**PROBLEM TO SOLVE**
Your response should contain every line from the data below that holds the string "then".

**TASK MATERIAL**

=== Begin Enclosure ===

import Summits.KontsevichZagierPeriods.KontsevichZagierPeriods.Theses.FurushoPentagon
import Literature.NumberTheory.Transcendental.KZCubicalCalculus
import Literature.NumberTheory.Transcendental.AyoubPeriodSeries
import Literature.NumberTheory.Transcendental.AyoubPeriodSeriesPiAlgebraic
import Literature.NumberTheory.Transcendental.AyoubPeriodSeriesKernel
import Mathlib.RingTheory.MvPowerSeries.Rename

/-!
# `SectorToKernel`, line `effective-cube-surjection`: complexification of a convergent algebraic
real power series into Ayoub's `𝒪_{ℚ-alg}(𝔻̄^∞)` (helper `rsf_complexify` of stub S3)

Helper lemma for the lead's assembly of `stub_realStokesForm` of the crux
`FurushoPentagon.SectorToKernel` (stmt-KontsevichZagierPeriods-10813).

Let `F ∈ ℝ⟦x₀, …, x_{m-1}⟧` be a real power series with a summable majorant
`∑ₐ |Fₐ| ρ^{|a|} < ∞` of polyradius `ρ > 1` and a non-zero formal polynomial relation `P(F) = 0`,
`P ∈ ℚ[x][Y]`. Read `F` in `ℂ⟦z₀, z₁, …⟧ = CSeries` along `Fin.val : Fin m ↪ ℕ`
(`MvPowerSeries.rename`, then `MvPowerSeries.map (algebraMap ℝ ℂ)`); call the result `Fc`. We prove:

* `Fc` depends only on `z₀, …, z_{m-1}` (a coefficient index with a non-zero exponent at some
  `l ≥ m` is not in the range of `Finsupp.embDomain Fin.valEmbedding`, where the renamed series has
  zero coefficients, `MvPowerSeries.coeff_rename_eq_zero`);
* `Fc` has polyradius of convergence `> 1` (the family `a ↦ ‖coeff a Fc‖ ρ^{|a|}` vanishes off the
  range of the injection `Finsupp.embDomain Fin.valEmbedding` and pulls back to the given summable
  majorant, `Function.Injective.summable_iff`);
* `Fc` is algebraic over `ℚ(z)`: the renamed polynomial `P_ℕ := P.map (rename Fin.val)` is non-zero
  and kills `Fc`, because complexification-and-renaming is a ring homomorphism
  `Ψ : ℝ⟦x⟧ → ℂ⟦z⟧` compatible with the coefficient embeddings `ℚ[x] → ℝ⟦x⟧`, `ℚ[z] → ℂ⟦z⟧`
  (`Polynomial.hom_eval₂`, `Polynomial.eval₂_map`, `MvPolynomial.ringHom_ext`);
* hence `Fc ∈ 𝒪_{ℚ-alg}(𝔻̄^∞) = Oan (Rat.castHom ℂ)`, and Ayoub's integral
  `intC Fc = ∑ₐ (Fc)ₐ ∏ᵢ (aᵢ + 1)⁻¹` is the real termwise sum `∑_b F_b ∏ⱼ (bⱼ + 1)⁻¹`
  (reindexing the `tsum` along the injection, `Function.Injective.tsum_eq`, `Complex.ofReal_tsum`).

All of this is bookkeeping (folklore); the objects are those of J. Ayoub, *La version relative de la
conjecture des périodes de Kontsevich–Zagier revisitée*, §1.1
(`Literature/NumberTheory/Transcendental/AyoubPeriodSeries.lean`).
-/

noncomputable section

namespace Summit.KontsevichZagierPeriods.FurushoPentagon.SectorToKernel

section Helpers

open MvPowerSeries (coeff)
open Literature.NumberTheory.Transcendental
open AyoubRel (CSeries Oan intC DependsOnlyOnLT HasPolyradiusGtOne IsAlgebraicOverRatFunc
  polyToCSeries)

variable {m : ℕ}

/-! ## The range of `Finsupp.embDomain Fin.valEmbedding` -/

/-- A coefficient index `a : ℕ →₀ ℕ` comes from `Fin m →₀ ℕ` along `Fin.val` iff all its exponents
at indices `≥ m` vanish. [folklore] -/
theorem rcx_mem_range_embDomain_iff (a : ℕ →₀ ℕ) :
    a ∈ Set.range (Finsupp.embDomain (Fin.valEmbedding : Fin m ↪ ℕ)) ↔ ∀ i, m ≤ i → a i = 0 := by
  rw [Finsupp.mem_range_embDomain_iff]
  constructor
  · intro h i hi
    by_contra hne
    have hmem : i ∈ Set.range (Fin.valEmbedding : Fin m ↪ ℕ) :=
      h (by rw [Finset.mem_coe, Finsupp.mem_support_iff]; exact hne)
    obtain ⟨j, hj⟩ := hmem
    rw [Fin.valEmbedding_apply] at hj
    exact absurd j.2 (by rw [hj]; exact not_lt.2 hi)
  · intro h i hi
    rw [Finset.mem_coe, Finsupp.mem_support_iff] at hi
    have him : i < m := by
      by_contra hlt
      exact hi (h i (not_lt.1 hlt))
    exact ⟨⟨i, him⟩, rfl⟩

/-- The ranges of `Finsupp.embDomain e` and `Finsupp.mapDomain e` agree (`e = Fin.valEmbedding`).
[folklore] -/
theorem rcx_range_embDomain_eq_range_mapDomain :
    Set.range (Finsupp.embDomain (Fin.valEmbedding : Fin m ↪ ℕ) : (Fin m →₀ ℕ) → ℕ →₀ ℕ) =
      Set.range (Finsupp.mapDomain (Fin.valEmbedding : Fin m ↪ ℕ) : (Fin m →₀ ℕ) → ℕ →₀ ℕ) := by
  congr 1
  funext b
  exact Finsupp.embDomain_eq_mapDomain _ _

/-- The total degree is invariant under `Finsupp.embDomain`. [folklore] -/
theorem rcx_degree_embDomain (b : Fin m →₀ ℕ) :
    (Finsupp.embDomain (Fin.valEmbedding : Fin m ↪ ℕ) b).degree = b.degree := by
  rw [Finsupp.embDomain_eq_mapDomain, Finsupp.degree_mapDomain]

/-! ## Coefficients of the complexified series -/

/-- On the range of `Fin.val`, the coefficients of the complexified series are the (real)
coefficients of `F`. [folklore] -/
theorem rcx_coeff_embDomain (F : MvPowerSeries (Fin m) ℝ) (b : Fin m →₀ ℕ) :
    coeff (Finsupp.embDomain (Fin.valEmbedding : Fin m ↪ ℕ) b)
      (MvPowerSeries.map (algebraMap ℝ ℂ)
        (MvPowerSeries.rename (Fin.valEmbedding : Fin m ↪ ℕ) F)) = ((coeff b F : ℝ) : ℂ) := by
  rw [MvPowerSeries.coeff_map, MvPowerSeries.coeff_embDomain_rename]
  rfl

/-- Off the range of `Fin.val`, the coefficients of the complexified series vanish. [folklore] -/
theorem rcx_coeff_eq_zero (F : MvPowerSeries (Fin m) ℝ) {a : ℕ →₀ ℕ}
    (ha : a ∉ Set.range (Finsupp.embDomain (Fin.valEmbedding : Fin m ↪ ℕ))) :
    coeff a (MvPowerSeries.map (algebraMap ℝ ℂ)
      (MvPowerSeries.rename (Fin.valEmbedding : Fin m ↪ ℕ) F)) = 0 := by
  rw [rcx_range_embDomain_eq_range_mapDomain] at ha
  rw [MvPowerSeries.coeff_map, MvPowerSeries.coeff_rename_eq_zero _ F ha, map_zero]

/-! ## Dependence on finitely many variables and polyradius -/

/-- The complexified series depends only on `z₀, …, z_{m-1}`. [folklore] -/
theorem rcx_dependsOnlyOnLT (F : MvPowerSeries (Fin m) ℝ) :
    DependsOnlyOnLT (MvPowerSeries.map (algebraMap ℝ ℂ)
      (MvPowerSeries.rename (Fin.valEmbedding : Fin m ↪ ℕ) F)) m := by
  rintro a ⟨i, hi, hai⟩
  refine rcx_coeff_eq_zero F fun hmem => hai ?_
  exact (rcx_mem_range_embDomain_iff a).1 hmem i hi

/-- The complexified series has polyradius of convergence `> 1`: its majorant at polyradius `ρ` is
the given summable majorant of `F`, reindexed along `Fin.val`. [folklore] -/
theorem rcx_hasPolyradiusGtOne (F : MvPowerSeries (Fin m) ℝ) {ρ : ℝ} (hρ : 1 < ρ)
    (hF : Summable fun a : Fin m →₀ ℕ => |coeff a F| * ρ ^ (a.sum fun _ e => e)) :
    HasPolyradiusGtOne (MvPowerSeries.map (algebraMap ℝ ℂ)
      (MvPowerSeries.rename (Fin.valEmbedding : Fin m ↪ ℕ) F)) := by
  refine ⟨ρ, hρ, ?_⟩
  rw [← (Finsupp.embDomain_injective (Fin.valEmbedding : Fin m ↪ ℕ)).summable_iff
    (f := fun a : ℕ →₀ ℕ => ‖coeff a (MvPowerSeries.map (algebraMap ℝ ℂ)
      (MvPowerSeries.rename (Fin.valEmbedding : Fin m ↪ ℕ) F))‖ * ρ ^ (Finsupp.degree a)) ?_]
  · refine hF.congr fun b => ?_
    simp only [Function.comp_apply, rcx_coeff_embDomain, rcx_degree_embDomain, Complex.norm_real,
      Real.norm_eq_abs]
    rfl
  · intro a ha
    rw [rcx_coeff_eq_zero F ha, norm_zero, zero_mul]

/-! ## Algebraicity over `ℚ(z)` -/

/-- Complexification-and-renaming `Ψ : ℝ⟦x₀,…,x_{m-1}⟧ → ℂ⟦z⟧` intertwines the coefficient
embeddings: `ℚ[x] → ℚ[z] → ℂ⟦z⟧` (rename along `Fin.val`, then Ayoub's `polyToCSeries`) equals
`ℚ[x] → ℝ⟦x⟧ → ℂ⟦z⟧`. Checked on constants and variables (`MvPolynomial.ringHom_ext`). [folklore] -/
theorem rcx_ringHom_comp :
    (polyToCSeries (Rat.castHom ℂ)).comp
        (MvPolynomial.rename ((↑) : Fin m → ℕ) :
          MvPolynomial (Fin m) ℚ →ₐ[ℚ] MvPolynomial ℕ ℚ).toRingHom =
      ((MvPowerSeries.map (algebraMap ℝ ℂ)).comp
          (MvPowerSeries.rename (Fin.valEmbedding : Fin m ↪ ℕ) :
            MvPowerSeries (Fin m) ℝ →ₐ[ℝ] MvPowerSeries ℕ ℝ).toRingHom).comp
        ((MvPolynomial.coeToMvPowerSeries.ringHom (σ := Fin m) (R := ℝ)).comp
          (MvPolynomial.map (algebraMap ℚ ℝ))) := by
  refine MvPolynomial.ringHom_ext (fun q => ?_) (fun j => ?_)
  · simp [polyToCSeries]
  · simp [polyToCSeries]

/-- The complexified series is algebraic over `ℚ(z)`: the renamed relation `P.map (rename Fin.val)`
is non-zero and kills it. [folklore] -/
theorem rcx_isAlgebraicOverRatFunc (F : MvPowerSeries (Fin m) ℝ)
    (P : Polynomial (MvPolynomial (Fin m) ℚ)) (hP : P ≠ 0)
    (hPF : Polynomial.eval₂ ((MvPolynomial.coeToMvPowerSeries.ringHom (σ := Fin m) (R := ℝ)).comp
      (MvPolynomial.map (algebraMap ℚ ℝ))) F P = 0) :
    IsAlgebraicOverRatFunc (Rat.castHom ℂ) (MvPowerSeries.map (algebraMap ℝ ℂ)
      (MvPowerSeries.rename (Fin.valEmbedding : Fin m ↪ ℕ) F)) := by
  refine ⟨P.map (MvPolynomial.rename ((↑) : Fin m → ℕ) :
      MvPolynomial (Fin m) ℚ →ₐ[ℚ] MvPolynomial ℕ ℚ).toRingHom, ?_, ?_⟩
  · exact (Polynomial.map_ne_zero_iff
      (MvPolynomial.rename_injective _ Fin.val_injective)).2 hP
  · rw [Polynomial.eval₂_map, rcx_ringHom_comp]
    have h := Polynomial.hom_eval₂ P
      ((MvPolynomial.coeToMvPowerSeries.ringHom (σ := Fin m) (R := ℝ)).comp
        (MvPolynomial.map (algebraMap ℚ ℝ)))
      ((MvPowerSeries.map (algebraMap ℝ ℂ)).comp
        (MvPowerSeries.rename (Fin.valEmbedding : Fin m ↪ ℕ) :
          MvPowerSeries (Fin m) ℝ →ₐ[ℝ] MvPowerSeries ℕ ℝ).toRingHom) F
    rw [hPF, map_zero] at h
    exact h.symm

/-! ## Ayoub's integral of the complexified series -/

/-- `intC` of the complexified series is the real termwise sum `∑_b F_b ∏ⱼ (bⱼ + 1)⁻¹`
(reindexing the `tsum` along the injection `Finsupp.embDomain Fin.valEmbedding`; no summability
needed). [folklore] -/
theorem rcx_intC (F : MvPowerSeries (Fin m) ℝ) :
    intC (MvPowerSeries.map (algebraMap ℝ ℂ)
      (MvPowerSeries.rename (Fin.valEmbedding : Fin m ↪ ℕ) F)) =
      ((∑' a : Fin m →₀ ℕ, coeff a F * a.prod (fun _ e => ((e : ℝ) + 1)⁻¹) : ℝ) : ℂ) := by
  rw [AyoubRel.intC, Complex.ofReal_tsum,
    ← (Finsupp.embDomain_injective (Fin.valEmbedding : Fin m ↪ ℕ)).tsum_eq ?_]
  · refine tsum_congr fun b => ?_
    rw [rcx_coeff_embDomain]
    change _ * (Finsupp.embDomain _ b).prod (fun _ n => ((n : ℂ) + 1)⁻¹) = _
    rw [Finsupp.prod_embDomain]
    simp only [Finsupp.prod]
    push_cast
    rfl
  · intro a ha
    by_contra h
    exact ha (by simp only [rcx_coeff_eq_zero F h, zero_mul])

end Helpers

open Set MeasureTheory
open Literature.NumberTheory.Transcendental
open Literature.NumberTheory.Transcendental.KZ hiding cubicalSpan
open Summit.KontsevichZagierPeriods.KontsevichZagierPeriods.Theses.FurushoPentagon
open AyoubRel (CSeries Oan intC relAC pdz restrC kSpan DependsOnlyOnLT HasPolyradiusGtOne
  IsAlgebraicOverRatFunc)

/-- **Complexification (helper C of `stub_realStokesForm`).** A real power series `F` in `m`
variables with a summable majorant of polyradius `ρ > 1` and a non-zero formal polynomial relation
`P(F) = 0` over `ℚ[x]`, read in `ℂ⟦z₀, z₁, …⟧` along `Fin.val`, lies in Ayoub's
`𝒪_{ℚ-alg}(𝔻̄^∞)`, depends only on `z₀, …, z_{m-1}`, and its Ayoub integral `∫_{[0,1]^∞}` is the
real termwise sum `∑_b F_b ∏ⱼ (bⱼ + 1)⁻¹`. [folklore] -/
theorem rsf_complexify : ∀ (m : ℕ) (F : MvPowerSeries (Fin m) ℝ) (ρ : ℝ), 1 < ρ → Summable (fun a : Fin m →₀ ℕ => |MvPowerSeries.coeff a F| * ρ ^ (a.sum fun _ e => e)) → ∀ (P : Polynomial (MvPolynomial (Fin m) ℚ)), P ≠ 0 → Polynomial.eval₂ ((MvPolynomial.coeToMvPowerSeries.ringHom (σ := Fin m) (R := ℝ)).comp (MvPolynomial.map (algebraMap ℚ ℝ))) F P = 0 → MvPowerSeries.map (algebraMap ℝ ℂ) (MvPowerSeries.rename (Fin.valEmbedding : Fin m ↪ ℕ) F) ∈ Oan (Rat.castHom ℂ) ∧ DependsOnlyOnLT (MvPowerSeries.map (algebraMap ℝ ℂ) (MvPowerSeries.rename (Fin.valEmbedding : Fin m ↪ ℕ) F)) m ∧ intC (MvPowerSeries.map (algebraMap ℝ ℂ) (MvPowerSeries.rename (Fin.valEmbedding : Fin m ↪ ℕ) F)) = ((∑' a : Fin m →₀ ℕ, MvPowerSeries.coeff a F * a.prod (fun _ e => ((e : ℝ) + 1)⁻¹) : ℝ) : ℂ) := by
  intro m F ρ hρ hF P hP hPF
  exact ⟨⟨⟨m, rcx_dependsOnlyOnLT F⟩, rcx_hasPolyradiusGtOne F hρ hF,
    rcx_isAlgebraicOverRatFunc F P hP hPF⟩, rcx_dependsOnlyOnLT F, rcx_intC F⟩

end Summit.KontsevichZagierPeriods.FurushoPentagon.SectorToKernel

=== End Enclosure ===

**ANSWER BOX**
(`MvPowerSeries.rename`, then `MvPowerSeries.map (algebraMap ℝ ℂ)`); call the result `Fc`. We prove:
embeddings: `ℚ[x] → ℚ[z] → ℂ⟦z⟧` (rename along `Fin.val`, then Ayoub's `polyToCSeries`) equals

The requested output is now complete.